AAA - excellent coinsidence

AA - good

A- not bad etc.

All my life I have dealt with digits and I tell you: "Never trust too much to digits with high % etc. unless you fully understand how these digits were calculated. Common sense always should be with you".

 

Another problem with correlation coefficient is caused by irregularity of financial data. Correlation works good when we work with normally distributed data, and this is not about finance.

Look at another analogy that sends us to 1838 year:

 

 

 

These charts correlate with accuracy 84%. Does it mean that with accuracy of 84% we are entering into 1838 year? No, of course. At this point I highly recommend to be very cautious here: the big correlation (84%) and a real similarity between these charts usually impress the public but has no big statistical significance. In this case I recommend going deeper into details to better understand what was going on there. Let's do it together. 

 

Firstly the high correlation de facto represents  the analogy between two big movements  within 7 years interval: 120% growth of 1830-1837 and 180% growth of 2009-2015:

 

 

 

You can check that this movement is big enough but still not extreme: between 1994-1999 it was 220% growth, 1982-1987 it was 270%, before Great Depression 1922-1929 400% !!! growth.

Maybe some economical theories are more interesting here than searching for analogies. I personally track Shiller S/P index to figure out where we are now.

This is screenshot from Robert J. Shiller Nobel Prize lecture "Speculative Asset Prices":

 

 

You see two smoothed curves there together with S&P500 price chart (logarithm scale).
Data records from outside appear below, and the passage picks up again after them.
import Mathlib
import HarnessLib
import HarnessLib.Audit
import Summits.ResolutionOfSingularities.Statement
import Literature.AlgebraicGeometry.Resolution.ComponentGluing
import Literature.AlgebraicGeometry.Resolution.Blowups
import Literature.AlgebraicGeometry.Resolution.MarkedIdeals
import Literature.AlgebraicGeometry.Resolution.ProperModels
import Literature.AlgebraicGeometry.Resolution.ProperModelsFunctionField
import Literature.AlgebraicGeometry.Resolution.RationalMapsOfModels
import Literature.Barriers.ResolutionOfSingularities.DimensionFourFrontier
import HarnessLib.Audit.Status.Attr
These two curves represent dividend model, i.e. they calculate subsequent average dividend for each year. This value is deflated to US Consumer Price Index. Obviously the stock market (S&P500) should oscillate around this index; also when the stock market is significantly higher than this index, we have overpriced stock market.

This article has been written by R. Shiller in 2013, the adjusted value for S&P500 at that moment was in the range from 1494 to 1802. This is the price that reflects S&P500 value for real dividends for this year. Now (January 29, 2016) S&P500 is 1940 so we are not far from upper level of the "equilibrium" price. To track this index, you can use Shiller P/E ratio, here it is (from website http://www.gurufocus.com/shiller-PE.php):

 

The unknown question here is: should we use 10 year dividend growth or 30 years as a guide for the future? Accordingly we have two possible averaged values for Shiller P/E, you see: red horizontal line  24.1 based on the last 10 years and blue 16.7 level based on the last 30 years. In the first case (last 10 years) S&P500 is around equilibrium point now, while in the second case (last 30 years) S&P500 is still overpriced for about 40%.  BTW, similar way works Warren Buffet index that shows market cap divided by US GDP.